Work to be completed:
Locate the line that contains "have h := qform_eq_integral_prod su2Rep continuous_su2Rep β hgΩ" in the entries below, then repeat it and every following line through the line that contains "Ω p.2 ∂(configMeasure", exactly, and no others.
** Opening Extracted data block **
import Mathlib
import Summits.QuantumFields.YangMills.Theorems.AdjointLoopFanoDirichletKinematic
import HarnessLib

/-!
# `AdjointLoopDirichlet` from a WEIGHTED TEMPORAL PLAQUETTE MEAN (support for stmt-QuantumFields-23322; the prover memo's B2′)

Route `AdjointLoopFano` (LINE g16-B of seat ym-idea-4).  Corollary of the kinematic Dirichlet chain
(`deficit_adjLoop_le_weighted_plaquettes`): if every link of every direction-0 Polyakov loop has a `d_x`-WEIGHTED temporal plaquette mean
`≤ η` in the vacuum pair measure, i.e.

  `∫∫ ΩK_βΩ · (d_x(U)+d_x(V)) · (4 − 2Re tr U_{x_j}V_{x_j}⁻¹) ≤ η · ∫∫ ΩK_βΩ · (d_x(U)+d_x(V))`   for all sites `x` and `j < L`,

then ★ `deficit_adjLoop_le_of_weightedPlaquette`: `λ₀‖FΩ‖² − ⟨FΩ, K_β(FΩ)⟩ ≤ 4L²·η·λ₀·⟨FΩ, Ω⟩` (`F = flowLift 0 d`).  With `η = Cβ^{ε−1}` this
is the `L²`-form B2′ of the item recorded in the prover memo (evidence #2 on stmt-QuantumFields-23322); the item's own `1/L` is out of reach of
this kinematic route (it needs decorrelation of link increments).  Ingredients beyond the chain: `∫∫ΩK_βΩ·d_x(U) = ∫∫ΩK_βΩ·d_x(V) = λ₀⟨d_xΩ,Ω⟩`
(symmetry of the transfer form, `qform_su2Rep_comm`, and the eigen-equation) and `Σ_x ⟨d_xΩ,Ω⟩ = |Λ|·⟨FΩ,Ω⟩`.

HONEST FRAMING: a conditional reduction; the weighted plaquette mean (a Harnack-type property of `Ω`) and the crux are OPEN; K2a, R2ξ″ and the
YM mass gap are NOT proved.  No `sorry`, no new axiom, no new definition.  References: [cite: ReedSimonIV1978, Thm. XIII.1]; [cite: Luscher1983, §2].
-/

set_option autoImplicit false

noncomputable section

open MeasureTheory Filter Topology Real
open scoped Matrix ComplexConjugate BigOperators
open Literature.MathematicalPhysics.QuantumFieldTheory (GaugeConfig Site Edge gaugeTransform)
open Literature.MathematicalPhysics.QuantumLattice (fundamentalRep_apply secondCountableTopology_su2)

namespace Summit.QuantumFields.YangMills.Theorems.AdjointLoopFano

open Summit.QuantumFields.YangMills.Theorems.FemtoTransferGap

variable {L : ℕ} [NeZero L]

/-- `∫∫ Ω(U)K_β(U,V)Ω(V)·g(U) = λ₀⟨gΩ, Ω⟩` for a physical multiplier-dressed `gΩ` and `K_βΩ = λ₀Ω`. [cite: ReedSimonIV1978, Thm. XIII.1] -/
theorem integral_pairWeight_mul_fst {β : ℝ} {Ω g : GaugeConfig 3 L SU2 → ℝ} (hΩ : IsPhys Ω) (hgΩ : IsPhys (fun U => g U * Ω U))
    (heig : transferApply β Ω = topValue su2Rep L β • Ω) :
    ∫ p, Ω p.1 * transferKernel su2Rep β p.1 p.2 * Ω p.2 * g p.1 ∂(configMeasure SU2 L).prod (configMeasure SU2 L) =
      topValue su2Rep L β * l2 (fun U => g U * Ω U) Ω := by
  haveI : SecondCountableTopology SU2 := secondCountableTopology_su2
  have h := qform_eq_integral_prod su2Rep continuous_su2Rep β hgΩ hΩ
  have h2 : ∫ p, Ω p.1 * transferKernel su2Rep β p.1 p.2 * Ω p.2 * g p.1 ∂(configMeasure SU2 L).prod (configMeasure SU2 L) =
      ∫ p, g p.1 * Ω p.1 * transferKernel su2Rep β p.1 p.2 * Ω p.2 ∂(configMeasure SU2 L).prod (configMeasure SU2 L) :=
    integral_congr_ae (ae_of_all _ fun p => by ring)
  rw [h2, ← h, qform_eq_l2_transferApply, heig, l2_comm, l2_smul_left, l2_comm]

/-- `∫∫ Ω(U)K_β(U,V)Ω(V)·g(V) = λ₀⟨gΩ, Ω⟩` (symmetry of the transfer form). [cite: ReedSimonIV1978, Thm. XIII.1] -/
theorem integral_pairWeight_mul_snd {β : ℝ} {Ω g : GaugeConfig 3 L SU2 → ℝ} (hΩ : IsPhys Ω) (hgΩ : IsPhys (fun U => g U * Ω U))
    (heig : transferApply β Ω = topValue su2Rep L β • Ω) :
    ∫ p, Ω p.1 * transferKernel su2Rep β p.1 p.2 * Ω p.2 * g p.2 ∂(configMeasure SU2 L).prod (configMeasure SU2 L) =
      topValue su2Rep L β * l2 (fun U => g U * Ω U) Ω := by
  haveI : SecondCountableTopology SU2 := secondCountableTopology_su2
  have h := qform_eq_integral_prod su2Rep continuous_su2Rep β hΩ hgΩ
  have h2 : ∫ p, Ω p.1 * transferKernel su2Rep β p.1 p.2 * Ω p.2 * g p.2 ∂(configMeasure SU2 L).prod (configMeasure SU2 L) =
      ∫ p, Ω p.1 * transferKernel su2Rep β p.1 p.2 * (g p.2 * Ω p.2) ∂(configMeasure SU2 L).prod (configMeasure SU2 L) :=
    integral_congr_ae (ae_of_all _ fun p => by ring)
  rw [h2, ← h, qform_su2Rep_comm β hΩ hgΩ, qform_eq_l2_transferApply, heig, l2_comm, l2_smul_left, l2_comm]

/-- The dressed deviation `d_x·Ω` is physical. [folklore] -/
theorem isPhys_adjLoopAt_mul (x : Site 3 L) {Ω : GaugeConfig 3 L SU2 → ℝ} (hΩ : IsPhys Ω) :
    IsPhys (fun U => flowLiftAt x 0 (fun u : GaugeConfig 3 1 SU2 => 4 - ((su2Rep (u ((0 : Site 3 1), (0 : Fin 3)))).trace.re) ^ 2) U * Ω U) := by
  have hd := isPhys_adjLoopAt (L := L) x
  obtain ⟨Cd, hCd⟩ := hd.bounded
  exact hΩ.mul_of_invariant hd.measurable hCd hd.gaugeInv hd.zeroFlux

/-- `Σ_x ⟨d_xΩ, Ω⟩ = |Λ| · ⟨FΩ, Ω⟩` for the site average `F = flowLift 0 d` of `d_x = flowLiftAt x 0 d`. [folklore] -/
theorem sum_l2_adjLoopAt_eq {Ω : GaugeConfig 3 L SU2 → ℝ} (hΩ : IsPhys Ω) :
    ∑ x : Site 3 L, l2 (fun U => flowLiftAt x 0 (fun u : GaugeConfig 3 1 SU2 => 4 - ((su2Rep (u ((0 : Site 3 1), (0 : Fin 3)))).trace.re) ^ 2) U * Ω U) Ω =
      Fintype.card (Site 3 L) * l2 (fun U => flowLift 0 (fun u : GaugeConfig 3 1 SU2 => 4 - ((su2Rep (u ((0 : Site 3 1), (0 : Fin 3)))).trace.re) ^ 2) U * Ω U) Ω := by
  have hN : (Fintype.card (Site 3 L) : ℝ) ≠ 0 := by exact_mod_cast Fintype.card_ne_zero
  have hint : ∀ x : Site 3 L, Integrable (fun U => flowLiftAt x 0 (fun u : GaugeConfig 3 1 SU2 => 4 - ((su2Rep (u ((0 : Site 3 1), (0 : Fin 3)))).trace.re) ^ 2) U * Ω U * Ω U) (configMeasure SU2 L) := fun x =>
    (isPhys_adjLoopAt_mul x hΩ).integrable_mul hΩ
  unfold l2
  rw [← integral_finsetSum _ (fun x _ => hint x), ← integral_const_mul]
  refine integral_congr_ae (ae_of_all _ fun U => ?_)
  have hF : flowLift 0 (fun u : GaugeConfig 3 1 SU2 => 4 - ((su2Rep (u ((0 : Site 3 1), (0 : Fin 3)))).trace.re) ^ 2) U = (∑ x : Site 3 L, flowLiftAt x 0 (fun u : GaugeConfig 3 1 SU2 => 4 - ((su2Rep (u ((0 : Site 3 1), (0 : Fin 3)))).trace.re) ^ 2) U) / Fintype.card (Site 3 L) := rfl
  dsimp only
  rw [hF, ← Finset.sum_mul, ← Finset.sum_mul]
  field_simp

/-- ★ **`AdjointLoopDirichlet`, `L²`-form, from a weighted temporal plaquette mean.**  `β ≥ 0`; `Ω ≥ 0` physical, `K_βΩ = λ₀Ω`; if for every
site `x` and every `j < L` the `(d_x(U)+d_x(V))`-weighted mean of the temporal plaquette `4 − 2Re tr(U_{x_j}V_{x_j}⁻¹)` in the vacuum pair measure is
`≤ η`, then `λ₀‖FΩ‖² − ⟨FΩ, K_β(FΩ)⟩ ≤ 4L²·η·λ₀·⟨FΩ,Ω⟩`. [cite: ReedSimonIV1978, Thm. XIII.1] [cite: Luscher1983, §2] -/
theorem deficit_adjLoop_le_of_weightedPlaquette {β : ℝ} (hβ : 0 ≤ β) {Ω : GaugeConfig 3 L SU2 → ℝ} (hΩ : IsPhys Ω)
    (hΩnn : ∀ U, 0 ≤ Ω U) (heig : transferApply β Ω = topValue su2Rep L β • Ω) {η : ℝ}
    (hW : ∀ (x : Site 3 L) (j : ℕ), j < L →
      ∫ p, Ω p.1 * transferKernel su2Rep β p.1 p.2 * Ω p.2 *
          ((flowLiftAt x 0 (fun u : GaugeConfig 3 1 SU2 => 4 - ((su2Rep (u ((0 : Site 3 1), (0 : Fin 3)))).trace.re) ^ 2) p.1 + flowLiftAt x 0 (fun u : GaugeConfig 3 1 SU2 => 4 - ((su2Rep (u ((0 : Site 3 1), (0 : Fin 3)))).trace.re) ^ 2) p.2) *
            (4 - 2 * (((p.1 ((fun z : Site 3 L => z.shift 0)^[j] x, 0) * (p.2 ((fun z : Site 3 L => z.shift 0)^[j] x, 0))⁻¹ : SU2) :
              Matrix (Fin 2) (Fin 2) ℂ).trace.re)))
          ∂(configMeasure SU2 L).prod (configMeasure SU2 L) ≤
        η * ∫ p, Ω p.1 * transferKernel su2Rep β p.1 p.2 * Ω p.2 *
          (flowLiftAt x 0 (fun u : GaugeConfig 3 1 SU2 => 4 - ((su2Rep (u ((0 : Site 3 1), (0 : Fin 3)))).trace.re) ^ 2) p.1 + flowLiftAt x 0 (fun u : GaugeConfig 3 1 SU2 => 4 - ((su2Rep (u ((0 : Site 3 1), (0 : Fin 3)))).trace.re) ^ 2) p.2) ∂(configMeasure SU2 L).prod (configMeasure SU2 L)) :
    topValue su2Rep L β * l2 (fun U => flowLift 0 (fun u : GaugeConfig 3 1 SU2 => 4 - ((su2Rep (u ((0 : Site 3 1), (0 : Fin 3)))).trace.re) ^ 2) U * Ω U) (fun U => flowLift 0 (fun u : GaugeConfig 3 1 SU2 => 4 - ((su2Rep (u ((0 : Site 3 1), (0 : Fin 3)))).trace.re) ^ 2) U * Ω U) -
        qform su2Rep β (fun U => flowLift 0 (fun u : GaugeConfig 3 1 SU2 => 4 - ((su2Rep (u ((0 : Site 3 1), (0 : Fin 3)))).trace.re) ^ 2) U * Ω U) (fun U => flowLift 0 (fun u : GaugeConfig 3 1 SU2 => 4 - ((su2Rep (u ((0 : Site 3 1), (0 : Fin 3)))).trace.re) ^ 2) U * Ω U) ≤
      4 * (L : ℝ) ^ 2 * η * (topValue su2Rep L β * l2 (fun U => flowLift 0 (fun u : GaugeConfig 3 1 SU2 => 4 - ((su2Rep (u ((0 : Site 3 1), (0 : Fin 3)))).trace.re) ^ 2) U * Ω U) Ω) := by
  have hkin := deficit_adjLoop_le_weighted_plaquettes (L := L) hβ hΩ hΩnn heig
  have hN : (0 : ℝ) < Fintype.card (Site 3 L) := by exact_mod_cast Fintype.card_pos
  -- the unweighted pair integrals `J_x = 2 λ₀ ⟨d_xΩ, Ω⟩`
  have hJ : ∀ x : Site 3 L,
      ∫ p, Ω p.1 * transferKernel su2Rep β p.1 p.2 * Ω p.2 * (flowLiftAt x 0 (fun u : GaugeConfig 3 1 SU2 => 4 - ((su2Rep (u ((0 : Site 3 1), (0 : Fin 3)))).trace.re) ^ 2) p.1 + flowLiftAt x 0 (fun u : GaugeConfig 3 1 SU2 => 4 - ((su2Rep (u ((0 : Site 3 1), (0 : Fin 3)))).trace.re) ^ 2) p.2)
          ∂(configMeasure SU2 L).prod (configMeasure SU2 L) =
        2 * (topValue su2Rep L β * l2 (fun U => flowLiftAt x 0 (fun u : GaugeConfig 3 1 SU2 => 4 - ((su2Rep (u ((0 : Site 3 1), (0 : Fin 3)))).trace.re) ^ 2) U * Ω U) Ω) := by
    intro x
    have hdΩ := isPhys_adjLoopAt_mul (L := L) x hΩ
    have hd := isPhys_adjLoopAt (L := L) x
    obtain ⟨Cd, hCd⟩ := hd.bounded
    have hi1 := integrable_pairWeight_mul (L := L) hβ hΩ (G := fun p => flowLiftAt x 0 (fun u : GaugeConfig 3 1 SU2 => 4 - ((su2Rep (u ((0 : Site 3 1), (0 : Fin 3)))).trace.re) ^ 2) p.1)
      (hd.measurable.comp measurable_fst) (fun p => hCd p.1)
    have hi2 := integrable_pairWeight_mul (L := L) hβ hΩ (G := fun p => flowLiftAt x 0 (fun u : GaugeConfig 3 1 SU2 => 4 - ((su2Rep (u ((0 : Site 3 1), (0 : Fin 3)))).trace.re) ^ 2) p.2)
      (hd.measurable.comp measurable_snd) (fun p => hCd p.2)
    have hsplit : (fun p : GaugeConfig 3 L SU2 × GaugeConfig 3 L SU2 =>
        Ω p.1 * transferKernel su2Rep β p.1 p.2 * Ω p.2 * (flowLiftAt x 0 (fun u : GaugeConfig 3 1 SU2 => 4 - ((su2Rep (u ((0 : Site 3 1), (0 : Fin 3)))).trace.re) ^ 2) p.1 + flowLiftAt x 0 (fun u : GaugeConfig 3 1 SU2 => 4 - ((su2Rep (u ((0 : Site 3 1), (0 : Fin 3)))).trace.re) ^ 2) p.2)) =
        fun p => Ω p.1 * transferKernel su2Rep β p.1 p.2 * Ω p.2 * flowLiftAt x 0 (fun u : GaugeConfig 3 1 SU2 => 4 - ((su2Rep (u ((0 : Site 3 1), (0 : Fin 3)))).trace.re) ^ 2) p.1 +
          Ω p.1 * transferKernel su2Rep β p.1 p.2 * Ω p.2 * flowLiftAt x 0 (fun u : GaugeConfig 3 1 SU2 => 4 - ((su2Rep (u ((0 : Site 3 1), (0 : Fin 3)))).trace.re) ^ 2) p.2 := by
      funext p; ring
    rw [hsplit, integral_add hi1 hi2, integral_pairWeight_mul_fst hΩ hdΩ heig, integral_pairWeight_mul_snd hΩ hdΩ heig]
    ring
  -- sum over the `L` links of each loop
  have hx : ∀ x : Site 3 L,
      ∑ j ∈ Finset.range L, ∫ p, Ω p.1 * transferKernel su2Rep β p.1 p.2 * Ω p.2 *
          ((flowLiftAt x 0 (fun u : GaugeConfig 3 1 SU2 => 4 - ((su2Rep (u ((0 : Site 3 1), (0 : Fin 3)))).trace.re) ^ 2) p.1 + flowLiftAt x 0 (fun u : GaugeConfig 3 1 SU2 => 4 - ((su2Rep (u ((0 : Site 3 1), (0 : Fin 3)))).trace.re) ^ 2) p.2) *
            (4 - 2 * (((p.1 ((fun z : Site 3 L => z.shift 0)^[j] x, 0) * (p.2 ((fun z : Site 3 L => z.shift 0)^[j] x, 0))⁻¹ : SU2) :
              Matrix (Fin 2) (Fin 2) ℂ).trace.re)))
          ∂(configMeasure SU2 L).prod (configMeasure SU2 L) ≤
        (L : ℝ) * (η * (2 * (topValue su2Rep L β * l2 (fun U => flowLiftAt x 0 (fun u : GaugeConfig 3 1 SU2 => 4 - ((su2Rep (u ((0 : Site 3 1), (0 : Fin 3)))).trace.re) ^ 2) U * Ω U) Ω))) := by
    intro x
    calc _ ≤ ∑ _j ∈ Finset.range L, η * (2 * (topValue su2Rep L β * l2 (fun U => flowLiftAt x 0 (fun u : GaugeConfig 3 1 SU2 => 4 - ((su2Rep (u ((0 : Site 3 1), (0 : Fin 3)))).trace.re) ^ 2) U * Ω U) Ω)) :=
          Finset.sum_le_sum fun j hj => by rw [← hJ x]; exact hW x j (Finset.mem_range.mp hj)
      _ = (L : ℝ) * (η * (2 * (topValue su2Rep L β * l2 (fun U => flowLiftAt x 0 (fun u : GaugeConfig 3 1 SU2 => 4 - ((su2Rep (u ((0 : Site 3 1), (0 : Fin 3)))).trace.re) ^ 2) U * Ω U) Ω))) := by
          rw [Finset.sum_const, Finset.card_range, nsmul_eq_mul]
  have hsum := Finset.sum_le_sum fun x (_ : x ∈ (Finset.univ : Finset (Site 3 L))) => hx x
  rw [← Finset.mul_sum, ← Finset.mul_sum, ← Finset.mul_sum, ← Finset.mul_sum, sum_l2_adjLoopAt_eq hΩ] at hsum
  have hL0 : (0 : ℝ) ≤ 2 * (L : ℝ) / Fintype.card (Site 3 L) := by positivity
  refine hkin.trans ((mul_le_mul_of_nonneg_left hsum hL0).trans (le_of_eq ?_))
  field_simp
  ring

end Summit.QuantumFields.YangMills.Theorems.AdjointLoopFano

end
** Closing Extracted data block **
Answer below:
  have h := qform_eq_integral_prod su2Rep continuous_su2Rep β hgΩ hΩ
  have h2 : ∫ p, Ω p.1 * transferKernel su2Rep β p.1 p.2 * Ω p.2 * g p.1 ∂(configMeasure SU2 L).prod (configMeasure SU2 L) =
      ∫ p, g p.1 * Ω p.1 * transferKernel su2Rep β p.1 p.2 * Ω p.2 ∂(configMeasure SU2 L).prod (configMeasure SU2 L) :=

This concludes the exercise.